/-!
# Ventures/CertifiedManyBodySolver — Observables/MeanFieldClassExclusionLaColumns.lean

HONEST FRAMING: first certified bounds; not a superconductivity verdict; every number certified or labelled float.
A competing-order EXCLUSION removes a named class of candidate ground states; it never says which order is present;
no phase sentence follows.

Cell `hubbard-tc` (MO-S3, D-0096), seat `hubbard-tc-mod-3` (G3), `prover-hubbard-tc-mod-3-g2-0`. The OTHER FILLING COLUMNS of
the La₂₋ₓSrₓCuO₄ S1 BOX OF RECORD #18, OBJECT E (`t′/t_eff ∈ [−0.30, −0.20]`, `U/t_eff ∈ [7.9, 14.7]`; TC-TABLE v0.7 §0): for every
torus limit `ω` of unit `(rectN n L, S^z = 0)`-sector ground states of `hubbardTorusTT' L 1 t′ U`,

  `Re ω(n_{0↑} n_{0↓}) < (n/2)²`   (no ground state is a non-magnetic Hartree–Fock / singlet BCS state)

on  x = 0 (column M13, hole half): `n ∈ [99/100, 1]`, `t′ ∈ [−3/10, 0]`, every `U ≥ 7` (`laCol_x0_docc_lt_of`);
    x = 0.07 (M14): `n ∈ [91/100, 95/100]`, `t′ ∈ [−3/10, 0]`, every `U ≥ 7` (`laCol_x007_docc_lt_of`);
    x = 0.15 (M16): `n ∈ [83/100, 87/100]`, `t′ ∈ [−3/10, 0]`, every `U ≥ 7` (`laCol_x015_docc_lt_of`);
    x = 0.22 (M17): `n ∈ [76/100, 4/5]`, `t′ ∈ [−3/10, −1/5]`, every `U ≥ 79/10` (`laCol_x022_docc_lt_of`)
(the x = ⅛ column M15 is `laBox_docc_lt_sq_half_density_of` of `MeanFieldClassExclusionLaBox.lean`; x = 0.30 (#50) does not close
with kernel-grade floors and stays cert-num, EXCLUSION-TABLE §B‴). UNBOUNDED IN `U`: the cap is transported in `U` at the query density
`n` AFTER the filling chord at `U = 8`, so the Hartree–Fock Lipschitz constant `(n/2)²` cancels against the class floor's `U(n/2)²` and only
the `U = 8` inequality `u₈ − ℓ < 8(n/2)²` (and `u₈ − ℓ < (n/2)²·U` below 8) remains (`doccN_lt_of_cap8`).

Devices (all tree theorems; claim nodes #354 `cert_dbt299pair_allk`, #445 `cert_dbt329pair_allk`, #472 `cert_r472_pb2_tl_upper_n1_U8`
BY HYPOTHESIS): the strip cap `strip78_cap_of_anchor` and the cell-exact Fermi-sea floors (`fermiSeaCellRow_*`, `strip78_floor_between`)
at `n = 7/8`; the half-filling cap `laBox_halfFilling_cap_of` and the exact free value `laBox_free_halfFilling_cap` (`−16/π² < −1.6211`);
filling transport by convexity — vacuum chord below `7/8` (`lowBand_cap8`, `energyDensityTT'_le_vacuum_chord`), density chords to half
filling above (`energyDensityTT'_le_density_chord`, `energyDensityTT'_le_max_of_mem_Icc`), secant floors
(`energyDensityTT'_ge_min_of_mem_Icc_left/right`); the docc `U`-chord tail `doccN_lt_of_cap_of_floor`. Margins of the linear checks:
`+0.38` (x = 0), `+0.22` (0.07), `+0.089` (0.15), `+0.084` (0.22) at the worst `(t′, U)` corner (exact decimal arithmetic).
WHAT THIS IS NOT: the particle side `n ∈ (1, 1.01]` of M13 (by particle–hole symmetry it is the mirrored box at `t′ > 0`, not
treated); the FM class; tight.

References: Koma–Tasaki 1994 §1 [KomaTasaki1994]; Bach–Lieb–Solovej 1994 eq. (2c.36) [BachLiebSolovej1994]; Lieb–Loss 1993 §8
Thm 8.2 [LiebLoss1993]; Israel 1979 Thm I.3.4 [Israel1979]; Ruelle 1969 §3.3 [Ruelle1969].
-/

noncomputable section

namespace Summit.Ventures.CertifiedManyBodySolver.Observables

open Literature.MathematicalPhysics.QuantumLattice
open Literature.MathematicalPhysics.QuantumLattice.ThermodynamicLimit
open Summit.Ventures.CertifiedManyBodySolver.Certificates
open Matrix HubbardWave0 Literature.Probability.LatticeModels Filter Topology
open scoped ComplexOrder BigOperators

/-! ### §1 The tail with the cap taken at `U = 8` and transported at the query density -/

/-- **docc tail from a `U = 8` cap at density `n`.** If `e(1,t′,8,n) ≤ u₈`, `ℓ ≤ e(1,t′,0,n)`, and both `u₈ − ℓ < (n/2)²·U` and
`u₈ − ℓ < 8(n/2)²`, then every torus-limit ground state at `(1, t′, U, n)` (`U > 0`, `0 ≤ n < 2`) has `Re ω(n_{0↑}n_{0↓}) < (n/2)²`:
below `U = 8` by monotonicity, above by the Hartree–Fock Lipschitz constant `(n/2)²` (`energyDensityTT'_ge_sub_mul_sq_U`), which
cancels against the target. [cite: KomaTasaki1994, §1] [cite: Israel1979, Thm. I.3.4] -/
theorem doccN_lt_of_cap8 {t' U n u8 ℓ : ℝ} (hU0 : 0 < U) (hn0 : 0 ≤ n) (hn2 : n < 2)
    (hcap8 : energyDensityTT' 1 t' 8 n ≤ u8) (hℓ : ℓ ≤ energyDensityTT' 1 t' 0 n)
    (hlinU : u8 - ℓ < (n / 2) ^ 2 * U) (hlin8 : u8 - ℓ < 8 * (n / 2) ^ 2) :
    ∀ (ω : InfVolFermionState 2) (Ls : ℕ → ℕ) (ψ : ∀ L, Fock (Orb (FermionTorus 2 L))),
      Tendsto Ls atTop atTop →
      (∀ j, IsGroundStateInSector (hubbardTorusTT' (Ls j) 1 t' U) (rectN n (Ls j)) 0 (ψ (Ls j))) →
      (∀ j, star (ψ (Ls j)) ⬝ᵥ ψ (Ls j) = 1) → ω.IsTorusLimitOf ψ Ls →
      (ω.expect ({0} : Finset (Site 2))
        (nAt 0 (Finset.mem_singleton_self 0) 0 * nAt 0 (Finset.mem_singleton_self 0) 1)).re < (n / 2) ^ 2 := by
  rcases le_total U 8 with hle | hle
  · have hm := energyDensityTT'_mono_U 1 t' hn0 hn2 hU0.le hle
    exact doccN_lt_of_cap_of_floor hU0 hn0 hn2 (hm.trans hcap8) hℓ hlinU
  · have hq := energyDensityTT'_ge_sub_mul_sq_U 1 t' hn0 hn2 (by norm_num : (0 : ℝ) ≤ 8) hle
    have hcap : energyDensityTT' 1 t' U n ≤ u8 + (U - 8) * (n / 2) ^ 2 := by linarith
    refine doccN_lt_of_cap_of_floor hU0 hn0 hn2 hcap hℓ ?_
    have e : u8 + (U - 8) * (n / 2) ^ 2 - ℓ = (u8 - ℓ - 8 * (n / 2) ^ 2) + (n / 2) ^ 2 * U := by ring
    rw [e]
    linarith

/-- Elementary: two cap branches each below `X + ℓ` give `max a b − ℓ < X`. [folklore] -/
theorem max2_sub_lt {a b ℓ X : ℝ} (h1 : a < X + ℓ) (h2 : b < X + ℓ) : max a b - ℓ < X := by
  rw [sub_lt_iff_lt_add, max_lt_iff]
  exact ⟨h1, h2⟩

/-! ### §2 Filling transport at `U = 8` and `U = 0` -/

/-- **Low-band cap at `U = 8`**: a cap `e(1,t′,8,7/8) ≤ S ≤ 0` gives `e(1,t′,8,n) ≤ (n₁/(7/8))·S` for every `n ∈ [n₁, 7/8]`,
`n₁ > 0` — the vacuum chord at `n` (convexity in the density, `e(0) = 0`) and `n/(7/8)·S ≤ n₁/(7/8)·S` for `S ≤ 0`. [cite: Ruelle1969, §3.3] -/
theorem lowBand_cap8 {t' S n₁ n : ℝ} (hS : energyDensityTT' 1 t' 8 (7 / 8) ≤ S) (hS0 : S ≤ 0) (hn₁ : 0 < n₁)
    (h1 : n₁ ≤ n) (h2 : n ≤ 7 / 8) :
    energyDensityTT' 1 t' 8 n ≤ n₁ / (7 / 8) * S := by
  have hmono : n / (7 / 8) * S ≤ n₁ / (7 / 8) * S := by
    nlinarith [mul_nonneg (sub_nonneg.2 h1) (neg_nonneg.2 hS0)]
  rcases eq_or_lt_of_le h2 with h | h
  · rw [h] at hmono ⊢
    have h78 : (7 / 8 : ℝ) / (7 / 8) * S = S := by norm_num
    rw [h78] at hmono
    exact hS.trans hmono
  · have hv := energyDensityTT'_le_vacuum_chord 1 t' (by norm_num : (0 : ℝ) ≤ 8) (n := n) (n₂ := 7 / 8)
      (by linarith) h (by norm_num) hS
    exact hv.trans hmono

/-- **Low-band free floor**: a floor `L ≤ e(1,t′,0,7/8)` with `L ≥ −1.6211` (the exact half-filled cap) gives `L ≤ e(1,t′,0,n)` for
every `n ∈ [n₁, 7/8]`, `n₁ ≥ 0` — the secant through `(7/8, L)` and `(1, −1.6211)` extrapolated to the left lies above `L`
(`energyDensityTT'_ge_min_of_mem_Icc_left`). [cite: Ruelle1969, §3.3] -/
theorem lowBand_floor {t' L n₁ n : ℝ} (hL : L ≤ energyDensityTT' 1 t' 0 (7 / 8)) (hLC : -1.6211 ≤ L) (hn₁ : 0 ≤ n₁)
    (h1 : n₁ ≤ n) (h2 : n ≤ 7 / 8) :
    L ≤ energyDensityTT' 1 t' 0 n := by
  have h := energyDensityTT'_ge_min_of_mem_Icc_left 1 t' le_rfl (n₁ := n₁) (n₂ := 7 / 8) (n₃ := 1) hn₁
    (by norm_num) (by norm_num) hL (laBox_free_halfFilling_cap t') ⟨h1, h2⟩
  refine le_trans (le_min le_rfl ?_) h
  have hnn : 0 ≤ (L - -1.6211) * (7 / 8 - n₁) / (1 - 7 / 8) :=
    div_nonneg (mul_nonneg (by linarith) (by linarith)) (by norm_num)
  linarith

/-- **High-band free floor**: a floor `L ≤ e(1,t′,0,7/8)` with `L ≤ 0` gives `L + L·(n₂ − 7/8)/(7/8) ≤ e(1,t′,0,n)` for every
`n ∈ [7/8, n₂]`, `n₂ < 2` — the vacuum secant extrapolated to the right (`energyDensityTT'_ge_min_of_mem_Icc_right`).
[cite: Ruelle1969, §3.3] -/
theorem highBand_floor {t' L n₂ n : ℝ} (hL : L ≤ energyDensityTT' 1 t' 0 (7 / 8)) (hL0 : L ≤ 0)
    (h1 : 7 / 8 ≤ n) (h2 : n ≤ n₂) (hn₂ : n₂ < 2) :
    L + L * (n₂ - 7 / 8) / (7 / 8) ≤ energyDensityTT' 1 t' 0 n := by
  have h := energyDensityTT'_ge_min_of_mem_Icc_right 1 t' le_rfl (n₀ := 0) (n₁ := 7 / 8) (n₂ := n₂)
    (by norm_num) (by norm_num) hn₂ (energyDensityTT'_density_zero_le 1 t' le_rfl) hL ⟨h1, h2⟩
  refine le_trans (le_min ?_ ?_) h
  · have hnn : L * (n₂ - 7 / 8) / (7 / 8) ≤ 0 :=
      by nlinarith [mul_nonneg (neg_nonneg.2 hL0) (by linarith : (0 : ℝ) ≤ n₂ - 7 / 8)]
    linarith
  · have e : L + (L - 0) * (n₂ - 7 / 8) / (7 / 8 - 0) = L + L * (n₂ - 7 / 8) / (7 / 8) := by ring
    rw [e]

/-- **Column x = 0 cap at `U = 8`** (`n ∈ [99/100, 1]`): `e(1,t′,8,n) ≤ max ((2/25)·S + (23/25)·C) C` from the caps `S` at `7/8`
and `C` at half filling (density chord at `99/100`, convexity). [cite: Ruelle1969, §3.3] -/
theorem laCol_x0_cap8 {t' S C n : ℝ} (hS : energyDensityTT' 1 t' 8 (7 / 8) ≤ S) (hC : energyDensityTT' 1 t' 8 1 ≤ C)
    (h1 : 99 / 100 ≤ n) (h2 : n ≤ 1) :
    energyDensityTT' 1 t' 8 n ≤ max (2 / 25 * S + 23 / 25 * C) C := by
  have h99 := energyDensityTT'_le_density_chord 1 t' (by norm_num : (0 : ℝ) ≤ 8) (n₁ := 7 / 8) (n := 99 / 100)
    (n₂ := 1) (by norm_num) (by norm_num) (by norm_num) (by norm_num) hS hC
  have e99 : ((1 - 99 / 100) * S + (99 / 100 - 7 / 8) * C) / (1 - 7 / 8) = (2 / 25 : ℝ) * S + 23 / 25 * C := by ring
  rw [e99] at h99
  exact energyDensityTT'_le_max_of_mem_Icc 1 t' (by norm_num : (0 : ℝ) ≤ 8) (m₁ := 99 / 100) (m₂ := 1)
    (by norm_num) (by norm_num) h99 hC ⟨h1, h2⟩

/-- **Column x = 0.07 cap at `U = 8`** (`n ∈ [91/100, 95/100]`): `e(1,t′,8,n) ≤ max ((18/25)·S + (7/25)·C) ((2/5)·S + (3/5)·C)`.
[cite: Ruelle1969, §3.3] -/
theorem laCol_x007_cap8 {t' S C n : ℝ} (hS : energyDensityTT' 1 t' 8 (7 / 8) ≤ S) (hC : energyDensityTT' 1 t' 8 1 ≤ C)
    (h1 : 91 / 100 ≤ n) (h2 : n ≤ 95 / 100) :
    energyDensityTT' 1 t' 8 n ≤ max (18 / 25 * S + 7 / 25 * C) (2 / 5 * S + 3 / 5 * C) := by
  have h91 := energyDensityTT'_le_density_chord 1 t' (by norm_num : (0 : ℝ) ≤ 8) (n₁ := 7 / 8) (n := 91 / 100)
    (n₂ := 1) (by norm_num) (by norm_num) (by norm_num) (by norm_num) hS hC
  have h95 := energyDensityTT'_le_density_chord 1 t' (by norm_num : (0 : ℝ) ≤ 8) (n₁ := 7 / 8) (n := 95 / 100)
    (n₂ := 1) (by norm_num) (by norm_num) (by norm_num) (by norm_num) hS hC
  have e91 : ((1 - 91 / 100) * S + (91 / 100 - 7 / 8) * C) / (1 - 7 / 8) = (18 / 25 : ℝ) * S + 7 / 25 * C := by ring
  have e95 : ((1 - 95 / 100) * S + (95 / 100 - 7 / 8) * C) / (1 - 7 / 8) = (2 / 5 : ℝ) * S + 3 / 5 * C := by ring
  rw [e91] at h91
  rw [e95] at h95
  exact energyDensityTT'_le_max_of_mem_Icc 1 t' (by norm_num : (0 : ℝ) ≤ 8) (m₁ := 91 / 100) (m₂ := 95 / 100)
    (by norm_num) (by norm_num) h91 h95 ⟨h1, h2⟩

§ **Exercise details**: All that should be written out is the stretch of lines above between the one holding "filling transport by" and the one holding "References: Koma–Tasaki 1994", inclusive, exactly as given.

§ **Answer box**:
filling transport by convexity — vacuum chord below `7/8` (`lowBand_cap8`, `energyDensityTT'_le_vacuum_chord`), density chords to half
filling above (`energyDensityTT'_le_density_chord`, `energyDensityTT'_le_max_of_mem_Icc`), secant floors
(`energyDensityTT'_ge_min_of_mem_Icc_left/right`); the docc `U`-chord tail `doccN_lt_of_cap_of_floor`. Margins of the linear checks:
`+0.38` (x = 0), `+0.22` (0.07), `+0.089` (0.15), `+0.084` (0.22) at the worst `(t′, U)` corner (exact decimal arithmetic).
WHAT THIS IS NOT: the particle side `n ∈ (1, 1.01]` of M13 (by particle–hole symmetry it is the mirrored box at `t′ > 0`, not
treated); the FM class; tight.

References: Koma–Tasaki 1994 §1 [KomaTasaki1994]; Bach–Lieb–Solovej 1994 eq. (2c.36) [BachLiebSolovej1994]; Lieb–Loss 1993 §8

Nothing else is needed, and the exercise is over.